In earlier posts I highlighted that elevated cholesterol is a bio-marker for inflammation.  In a large sub-group in autism, cholesterol is elevated.

In today’s post we looked at  a different type of lipid, triglycerides, they have a different role to cholesterol.  Not surprisingly the lipid profile is dysfunction, since it is closely linked to oxidative stress, which appears to be at the root of many problems in autism.

It is extremely easy and inexpensive to check your lipid profile (LDL, HDL and triglycerides); if elevated, there are safe established ways to bring things back to “normal”.

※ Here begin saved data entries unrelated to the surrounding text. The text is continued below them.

/-- (v2 record `ThetaSubquotientProjGalois`; the v1 theorem `exists_rigidityFamily_unique_preserved_ofConnectedTemperoidData_levelN` VERBATIM — binder type + twin names only.) **K4 END KNIT AT LEVEL `N` over the genuine connected base** ([EtTh] Prop. 5.5 ⊕ Thm. 5.6 (i) at abc-iut-L2-t4's `ofConnectedTemperoidData`
with `Q := levelStub`, any Frobenius-trivial Galois `A_⊙`): the γ-free end knit with `hpre`, `hcov'`, `hcovHB`, `hgeom` (⟸ the pin `hPpre`)
and `hLc`, `hLi` (⟸ the level-`N` stub) DISCHARGED.  [cite: MochizukiEtTh2009, Thm 5.6 p.328–329 (PDF pp.102–103)] -/
theorem exists_rigidityFamily_unique_preserved_ofConnectedTemperoidData_levelN_galois
    -- Prop 5.5 side (η / ν pin, reachability, stub laws)
    (hB : (ofConnectedTemperoidData h (RD.levelStub ιX) odd_l R ιX K' constEmb constEmb_injective hinvc hinvp).IsThetaSaturated (ofConnectedTemperoidData h (RD.levelStub ιX) odd_l R ιX K' constEmb constEmb_injective hinvc hinvp).BN) (P : ThetaSubquotientProjGalois (ofConnectedTemperoidData h (RD.levelStub ιX) odd_l R ιX K' constEmb constEmb_injective hinvc hinvp) Gal)
    -- the ONE pin: `P` at `B_N^bs` is print's `Aut`-subquotient domain `autPre q_N ι_N` read through `Aut_D(B_N^bs) ↪ Aut(B_N^bs.obj)`
    -- (abc-iut-w4-d042's `hPpre`; DUAL CLAUSE G-w4d042g3-1: no `P`-TERM until v-next `proj_surjective_of_isGaloisObj`)
    (hPpre : P.pre R.BN.base =
      (ThetaSubquotient.autPre (RD.qN ιX) RD.iotaN R.BN.base.obj).comap (Functor.mapAut R.BN.base (connectedObjects (BTemp X.Pi)).ι))
    {η₀ : RD.PiYdd → RD.mu} (hη₀ : η₀ ∈ RD.thetaCocycles)
    (hdies : ∀ k : RD.PiYdd, rhoOfBiKummerData R ιX k = 1 → η₀ k = 1)
    (e : RD.mu → (ofConnectedTemperoidData h (RD.levelStub ιX) odd_l R ιX K' constEmb constEmb_injective hinvc hinvp).lDeltaModN (ofConnectedTemperoidData h (RD.levelStub ιX) odd_l R ιX K' constEmb constEmb_injective hinvc hinvp).BN) (he : Function.Surjective e)
    (hPproj : ∀ (k : RD.PiYdd) (hk : (k : RD.PiX) ∈ RD.lDeltaTheta) (hm : rhoOfBiKummerData R ιX k ∈ P.pre _),
      (QuotientGroup.mk (P.proj _ ⟨rhoOfBiKummerData R ιX k, hm⟩) : (ofConnectedTemperoidData h (RD.levelStub ιX) odd_l R ιX K' constEmb constEmb_injective hinvc hinvp).lDeltaModN (ofConnectedTemperoidData h (RD.levelStub ιX) odd_l R ιX K' constEmb constEmb_injective hinvc hinvp).BN) = e (RD.thetaMod ⟨k, hk⟩))
    (ν : (ofConnectedTemperoidData h (RD.levelStub ιX) odd_l R ιX K' constEmb constEmb_injective hinvc hinvp).lDeltaModN (ofConnectedTemperoidData h (RD.levelStub ιX) odd_l R ιX K' constEmb constEmb_injective hinvc hinvp).BN ≃* (ofConnectedTemperoidData h (RD.levelStub ιX) odd_l R ιX K' constEmb constEmb_injective hinvc hinvp).muTorsion (ofConnectedTemperoidData h (RD.levelStub ιX) odd_l R ιX K' constEmb constEmb_injective hinvc hinvp).BN (ofConnectedTemperoidData h (RD.levelStub ιX) odd_l R ιX K' constEmb constEmb_injective hinvc hinvp).N)
    (hKν : ∀ η : (ofConnectedTemperoidData h (RD.levelStub ιX) odd_l R ιX K' constEmb constEmb_injective hinvc hinvp).HB → (ofConnectedTemperoidData h (RD.levelStub ιX) odd_l R ιX K' constEmb constEmb_injective hinvc hinvp).lDeltaModN (ofConnectedTemperoidData h (RD.levelStub ιX) odd_l R ιX K' constEmb constEmb_injective hinvc hinvp).BN,
      (∀ k : RD.PiYdd, η ⟨rhoOfBiKummerData R ιX k, Subgroup.mem_map_of_mem _ k.2⟩ = e (η₀ k)) →
        FrobenioidThetaBiKummer.ThetaPairKummerClass (ofConnectedTemperoidData h (RD.levelStub ιX) odd_l R ιX K' constEmb constEmb_injective hinvc hinvp) η ν)
    -- T56-L09b: Prop 3.4 (ii) constants + the origin clause «cnst kills Ker aug» (G-w5d020-2)
    {Dcnst : Type u₁} [Category.{v₁} Dcnst] {cnst : D₀ ⥤ Dcnst} (hP34 : RealifiedDivisorMonoids.Prop34Cnst T₀ cnst)
    (hΔcnst : ∀ δ ∈ RD.aug.ker,
      cnst.map (tf.base.map (rhoOfBiKummerData R ιX δ).hom) = 𝟙 (cnst.obj (tf.base.obj R.BN.base)))
    (hreach : LinearlyReachableFromBN (ofConnectedTemperoidData h (RD.levelStub ιX) odd_l R ιX K' constEmb constEmb_injective hinvc hinvp))
    -- P55-L06 leaves: hproj named (leaf (G) `hGalT` is a THEOREM here: Galois objects of B^temp(Π)⁰ are Aut-torsors)
    (hproj : ∀ (g g' : Aut ((ofConnectedTemperoidData h (RD.levelStub ιX) odd_l R ιX K' constEmb constEmb_injective hinvc hinvp).base.obj (ofConnectedTemperoidData h (RD.levelStub ιX) odd_l R ιX K' constEmb constEmb_injective hinvc hinvp).BN)) (hh : g' ∈ P.pre _), ∃ hgh : g * g' * g⁻¹ ∈ P.pre _,
      (ofConnectedTemperoidData h (RD.levelStub ιX) odd_l R ιX K' constEmb constEmb_injective hinvc hinvp).lDeltaMap g.hom (P.proj _ ⟨g', hh⟩) = P.proj _ ⟨g * g' * g⁻¹, hgh⟩)
    -- hKR (G-L6t23-3) by abc-iut-w4-d099's PIN route (p-file Sec5ThetaSectionCompatOfKummerClass): «Prop 5.2 (iii) enters ONCE» —
    -- the (η₀, ν) pin above + Facts + the cyclotome dictionary m with m ∘ ν ∘ e = id + cyclotomic-character compatibility (F-1306)
    (H : (ofConnectedTemperoidData h (RD.levelStub ιX) odd_l R ιX K' constEmb constEmb_injective hinvc hinvp).Facts)
    (m : (ofConnectedTemperoidData h (RD.levelStub ιX) odd_l R ιX K' constEmb constEmb_injective hinvc hinvp).muTorsion (ofConnectedTemperoidData h (RD.levelStub ιX) odd_l R ιX K' constEmb constEmb_injective hinvc hinvp).BN (ofConnectedTemperoidData h (RD.levelStub ιX) odd_l R ιX K' constEmb constEmb_injective hinvc hinvp).N ≃* RD.mu)
    (hme : ∀ x : RD.mu, m (ν (e x)) = x)
    (hχX : (ofConnectedTemperoidData h (RD.levelStub ιX) odd_l R ιX K' constEmb constEmb_injective hinvc hinvp).CyclotomicCharacterCompatX RD.toThetaEnvData (MulEquiv.refl _) m)
    -- hdiff reduced to Π^tp_Ÿ ⊆ H_⊙ (`hfrac`, `haut` are THEOREMS here: [FrdI] Thm 5.2 (ii) dictionary, abc-iut-L2-t9/t4)
    (hH : ∀ y : RD.PiX, y ∈ RD.PiYdd → ιX y ∈ (BiKummerSetting.mkOfConnectedTemperoid X tf hZ hP NH A₀ hA₀ hA₀').Hodot)
    -- Thm 5.6 side: Ψ, its base shadow, Δ-transport and μ-pull data (abc-iut-L2-d4)
    (Ψ : (BiKummerSetting.mkOfConnectedTemperoid X tf hZ hP NH A₀ hA₀ hA₀').C ≌ (BiKummerSetting.mkOfConnectedTemperoid X tf hZ hP NH A₀ hA₀ hA₀').C) (Ψbs : ConnectedPart (BTemp X.Pi) ⥤ ConnectedPart (BTemp X.Pi)) [Ψbs.IsEquivalence] (eΨ : Ψ.functor ⋙ (ofConnectedTemperoidData h (RD.levelStub ιX) odd_l R ιX K' constEmb constEmb_injective hinvc hinvp).base ≅ (ofConnectedTemperoidData h (RD.levelStub ιX) odd_l R ιX K' constEmb constEmb_injective hinvc hinvp).base ⋙ Ψbs)
    (aΨ : ∀ A : (BiKummerSetting.mkOfConnectedTemperoid X tf hZ hP NH A₀ hA₀ hA₀').C, (ofConnectedTemperoidData h (RD.levelStub ιX) odd_l R ιX K' constEmb constEmb_injective hinvc hinvp).lDeltaModN A ≃* (ofConnectedTemperoidData h (RD.levelStub ιX) odd_l R ιX K' constEmb constEmb_injective hinvc hinvp).lDeltaModN (Ψ.functor.obj A))
    (hlin : PreFrobenioidData.PreservesMor Ψ.functor (ofConnectedTemperoidData h (RD.levelStub ιX) odd_l R ιX K' constEmb constEmb_injective hinvc hinvp).IsLinear (ofConnectedTemperoidData h (RD.levelStub ιX) odd_l R ιX K' constEmb constEmb_injective hinvc hinvp).IsLinear)
    (haΨn : ∀ {A A' : (BiKummerSetting.mkOfConnectedTemperoid X tf hZ hP NH A₀ hA₀ hA₀').C} (φ : A ⟶ A') (x : (ofConnectedTemperoidData h (RD.levelStub ιX) odd_l R ιX K' constEmb constEmb_injective hinvc hinvp).lDeltaModN A),
      aΨ A' ((ofConnectedTemperoidData h (RD.levelStub ιX) odd_l R ιX K' constEmb constEmb_injective hinvc hinvp).lDeltaModNMap φ x) = (ofConnectedTemperoidData h (RD.levelStub ιX) odd_l R ιX K' constEmb constEmb_injective hinvc hinvp).lDeltaModNMap (Ψ.functor.map φ) (aΨ A x))
    (hpull : ∀ {A A' : (BiKummerSetting.mkOfConnectedTemperoid X tf hZ hP NH A₀ hA₀ hA₀').C} (φ : A ⟶ A') (u : (ofConnectedTemperoidData h (RD.levelStub ιX) odd_l R ιX K' constEmb constEmb_injective hinvc hinvp).muTorsion A' (ofConnectedTemperoidData h (RD.levelStub ιX) odd_l R ιX K' constEmb constEmb_injective hinvc hinvp).N)
      (hu : Ψ.functor.mapAut A' (u : Aut A') ∈ (ofConnectedTemperoidData h (RD.levelStub ιX) odd_l R ιX K' constEmb constEmb_injective hinvc hinvp).muTorsion (Ψ.functor.obj A') (ofConnectedTemperoidData h (RD.levelStub ιX) odd_l R ιX K' constEmb constEmb_injective hinvc hinvp).N),
      Ψ.functor.mapAut A ((ofConnectedTemperoidData h (RD.levelStub ιX) odd_l R ιX K' constEmb constEmb_injective hinvc hinvp).muTorsionPull φ (ofConnectedTemperoidData h (RD.levelStub ιX) odd_l R ιX K' constEmb constEmb_injective hinvc hinvp).N u : Aut A) = ((ofConnectedTemperoidData h (RD.levelStub ιX) odd_l R ιX K' constEmb constEmb_injective hinvc hinvp).muTorsionPull (Ψ.functor.map φ) (ofConnectedTemperoidData h (RD.levelStub ιX) odd_l R ιX K' constEmb constEmb_injective hinvc hinvp).N ⟨_, hu⟩ : Aut (Ψ.functor.obj A)))
    -- the NORMALISED Thm 5.7 transport (D_c = 1, e = 1: abc-iut-L2-d4 T1 + abc-iut-w5-d245 `capCupTransport_normalise`)
    (α : Ψ.functor.obj (ofConnectedTemperoidData h (RD.levelStub ιX) odd_l R ιX K' constEmb constEmb_injective hinvc hinvp).AN ≅ (ofConnectedTemperoidData h (RD.levelStub ιX) odd_l R ιX K' constEmb constEmb_injective hinvc hinvp).AN) (β : Ψ.functor.obj (ofConnectedTemperoidData h (RD.levelStub ιX) odd_l R ιX K' constEmb constEmb_injective hinvc hinvp).BN ≅ (ofConnectedTemperoidData h (RD.levelStub ιX) odd_l R ιX K' constEmb constEmb_injective hinvc hinvp).BN) {Dp₀ : Aut (ofConnectedTemperoidData h (RD.levelStub ιX) odd_l R ιX K' constEmb constEmb_injective hinvc hinvp).BN}
    (hc₁ : α.inv ≫ Ψ.functor.map (ofConnectedTemperoidData h (RD.levelStub ιX) odd_l R ιX K' constEmb constEmb_injective hinvc hinvp).sCap ≫ β.hom = (ofConnectedTemperoidData h (RD.levelStub ιX) odd_l R ιX K' constEmb constEmb_injective hinvc hinvp).sCap)
    (hp₁ : α.inv ≫ Ψ.functor.map (ofConnectedTemperoidData h (RD.levelStub ιX) odd_l R ιX K' constEmb constEmb_injective hinvc hinvp).sCup ≫ β.hom = (ofConnectedTemperoidData h (RD.levelStub ιX) odd_l R ιX K' constEmb constEmb_injective hinvc hinvp).sCup ≫ Dp₀.hom) (hDp₀ : Dp₀ ∈ (ofConnectedTemperoidData h (RD.levelStub ιX) odd_l R ιX K' constEmb constEmb_injective hinvc hinvp).units (ofConnectedTemperoidData h (RD.levelStub ιX) odd_l R ιX K' constEmb constEmb_injective hinvc hinvp).BN)
    -- [FrdI] Prop 5.6 / Thm 3.4 (iii) data at A_N (abc-iut-w5-d245's Prop 5.6 unit)
    -- the MODEL HYPOTHESES of [FrdI] Thm 3.4 (iii)/(v) at the §4 tempered Frobenioid ([EtTh] Thm 3.7 (i)(ii))
    (hD : IsOfFSMType (ConnectedPart (BTemp X.Pi))) (hslim : IsSlim (ConnectedPart (BTemp X.Pi))) (hnd : IsNonDilatingOn tf.divisorMonoid)
    (hN : ∃ A : (BiKummerSetting.mkOfConnectedTemperoid X tf hZ hP NH A₀ hA₀ hA₀').C, ¬ (PreFrobenioidData.ofModel tf.divisorMonoid tf.ratFnFunctor tf.divBNatTrans).IsGroupLikeObj A)
    -- [EtTh] Cor 2.18 (i): the theta-related subquotients Π^tp_Ÿ, (l·Δ_Θ), … of Π^tp_X are CHARACTERISTIC (abc-iut-L2-t2's
    -- `RigidData.Cor218_i`, F-0620; discharged at the model data by abc-iut-L2-t8/L6) — supplies hP24/hγL for EVERY γ
    (h218i : RD.Cor218_i)
    -- T56-L09c in its γ-FREE typed form (abc-iut-w5-d020's `Thm56Sub.DeltaTransportCompatGal`): at B_N the Δ-transport (aΨ, β)
    -- agrees on P.pre with the map induced by the B_N-transport θ′ of every admissible base shadow θA (no γ mentioned)
    (hΔ : ∀ θA : Aut R.AN.base ≃* Aut R.AN.base,
      (∀ f : Aut R.AN, (PreFrobenioid.baseFunctor (BiKummerSetting.mkOfConnectedTemperoid X tf hZ hP NH A₀ hA₀ hA₀').F).mapIso (α.symm ≪≫ Ψ.functor.mapIso f ≪≫ α) =
        θA ((PreFrobenioid.baseFunctor (BiKummerSetting.mkOfConnectedTemperoid X tf hZ hP NH A₀ hA₀ hA₀').F).mapIso f)) →
      Thm56Sub.DeltaTransportCompatGal (ofConnectedTemperoidData h (RD.levelStub ιX) odd_l R ιX K' constEmb constEmb_injective hinvc hinvp) Ψ β aΨ (((ofConnectedTemperoidData h (RD.levelStub ιX) odd_l R ιX K' constEmb constEmb_injective hinvc hinvp).autBaseIsoAB.symm.trans θA).trans (ofConnectedTemperoidData h (RD.levelStub ιX) odd_l R ιX K' constEmb constEmb_injective hinvc hinvp).autBaseIsoAB) P) :
    ∃ ρ : RigidityFamily (ofConnectedTemperoidData h (RD.levelStub ιX) odd_l R ιX K' constEmb constEmb_injective hinvc hinvp), ThetaSubquotientProjGalois.IsKummerDetermined (𝔉 := ofConnectedTemperoidData h (RD.levelStub ιX) odd_l R ιX K' constEmb constEmb_injective hinvc hinvp) P ρ hB ∧ IsFunctorialLinear (ofConnectedTemperoidData h (RD.levelStub ιX) odd_l R ιX K' constEmb constEmb_injective hinvc hinvp) ρ ∧
      (∀ ρ' : RigidityFamily (ofConnectedTemperoidData h (RD.levelStub ιX) odd_l R ιX K' constEmb constEmb_injective hinvc hinvp), ThetaSubquotientProjGalois.IsKummerDetermined (𝔉 := ofConnectedTemperoidData h (RD.levelStub ιX) odd_l R ιX K' constEmb constEmb_injective hinvc hinvp) P ρ' hB → IsFunctorialLinear (ofConnectedTemperoidData h (RD.levelStub ιX) odd_l R ιX K' constEmb constEmb_injective hinvc hinvp) ρ' → ρ' = ρ) ∧
      CyclotomicRigidityPreserved (ofConnectedTemperoidData h (RD.levelStub ιX) odd_l R ιX K' constEmb constEmb_injective hinvc hinvp) Ψ ρ aΨ := by
  -- hLc / hLi: the stub of the data IS abc-iut-L2-t9's R2 instance at `(q_N, ι_N)` (definitionally), whose laws hold (p438458)
  haveI : RD.iotaN.range.Normal := RD.iotaN_range_normal
  obtain ⟨hLc, hLi⟩ := Thm56Sub.lDeltaMapLaws_of_stub_eq_thetaSubquotientStub (RD.qN ιX) RD.iotaN
    (ofConnectedTemperoidData h (RD.levelStub ιX) odd_l R ιX K' constEmb constEmb_injective hinvc hinvp) rfl
  -- hpre: `k ∈ Π^tp_Ÿ ∩ (l·Δ_Θ) ⇒ ρ k ∈ P_{B_N^bs}` (abc-iut-w4-d042 `mapAut_rho_mem_autPre_of_coe_mem_lDeltaTheta`)
  have hpre : ∀ k : RD.PiYdd, (k : RD.PiX) ∈ RD.lDeltaTheta → rhoOfBiKummerData R ιX k ∈ P.pre R.BN.base := by
    intro k hk
    rw [hPpre]
    exact mapAut_rho_mem_autPre_of_coe_mem_lDeltaTheta R ιX k hk
  -- hcov': every element of `P_{B_N^bs} = autPre` is `ρ k`, `k ∈ (l·Δ_Θ) (≤ Π^tp_Ÿ)` (abc-iut-w4-d042)
  have hcov' : ∀ g ∈ P.pre ((ofConnectedTemperoidData h (RD.levelStub ιX) odd_l R ιX K' constEmb constEmb_injective hinvc
      hinvp).base.obj (ofConnectedTemperoidData h (RD.levelStub ιX) odd_l R ιX K' constEmb constEmb_injective hinvc hinvp).BN),
      ∃ k : RD.PiYdd, (k : RD.PiX) ∈ RD.lDeltaTheta ∧ rhoOfBiKummerData R ιX k = g := by
    intro g hg
    have hg' : g ∈ P.pre R.BN.base := hg
    rw [hPpre] at hg'
    obtain ⟨k, hk, hρ⟩ := exists_mem_lDeltaTheta_mapAut_rho_eq_of_mem_autPre R ιX hg'
    exact ⟨⟨k, (RD.lDeltaTheta_le hk).1⟩, hk, Iso.ext (ObjectProperty.hom_ext _ (congrArg Iso.hom hρ))⟩
  -- hgeom: `P_{B_N^bs} ≤ ρ(Ker aug)` (`(l·Δ_Θ) ≤ Δ^tp_X`)
  have hgeom : P.pre R.BN.base ≤ RD.aug.ker.map (rhoOfBiKummerData R ιX) := by
    intro g hg
    obtain ⟨k, hk, hρ⟩ := hcov' g hg
    exact ⟨k, (RD.lDeltaTheta_le hk).2, hρ⟩
  -- hcovHB: an element of `H_{B_N}` in `P_{B_N^bs}` IS `ρ y`, `y ∈ Π^tp_Ÿ ∩ (l·Δ_Θ)` (`𝔉.ρ = ρ` definitionally)
  have hcovHB : ∀ k : (ofConnectedTemperoidData h (RD.levelStub ιX) odd_l R ιX K' constEmb constEmb_injective hinvc hinvp).HB,
      (k : Aut ((ofConnectedTemperoidData h (RD.levelStub ιX) odd_l R ιX K' constEmb constEmb_injective hinvc hinvp).base.obj
        (ofConnectedTemperoidData h (RD.levelStub ιX) odd_l R ιX K' constEmb constEmb_injective hinvc hinvp).BN)) ∈ P.pre _ →
      ∃ (y : RD.PiX) (_ : y ∈ RD.PiYdd),
        (ofConnectedTemperoidData h (RD.levelStub ιX) odd_l R ιX K' constEmb constEmb_injective hinvc hinvp).ρ y = k ∧
          y ∈ RD.lDeltaTheta := by
    intro k hm
    obtain ⟨y, hy, hρ⟩ := hcov' _ hm
    exact ⟨y, y.2, hρ, hy⟩
  exact exists_rigidityFamily_unique_preserved_ofConnectedTemperoidData_final_deltaCompat_galois h (RD.levelStub ιX) odd_l R ιX K'
    constEmb constEmb_injective hinvc hinvp hB P hη₀ hdies e he hpre hPproj hcov' ν hKν hgeom hP34 hΔcnst hreach hLc hLi hproj H m
    hme hχX hcovHB hH Ψ Ψbs eΨ aΨ hlin haΨn hpull α β hc₁ hp₁ hDp₀ hD hslim hnd hN h218i hΔ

Parents seeing a small positive effect with their fish oil supplements might consider saving a lot of money and seeing if an extremely inexpensive biotin (5mg) supplement has an equal or greater effect.  The cost of biotin would be $2 a month.  The cost of fish oil with anything like the concentration used in the more effective trials (0.84g EPA and 0.7g DHA) will cost around $50 a month and may not lower triglycerides by as much as the cheap biotin.

By measuring the lipid profile before and after, you will be able to determine for yourself the relative merits.

Niacin also has been shown to improve mood/anxiety.  It is used by people with autism and schizophrenia.  Niacin is also extremely effective at reducing triglycerides.  High doses of Niacin can be accompanied by side effects and so use is discouraged.

Biotin levels do seem to be slightly low in autism.  Effective methods of accurately diagnosing deficiency are disputed.  Biotin is very effective at reducing triglycerides.

Elevated triglycerides have been associated with mood disorders and depression.

It seems plausible that the benefits from Omega-3 , niacin and biotin stem from their effectiveness in reducing triglycerides.

Biotin would seem to be a very cost effective and safe way to achieve this, without the side effects of niacin.  

Biotin also appears to have other key functions, including transcription of cytokine genes. Over expression of pro-inflammatory cytokines is a common feature of autism.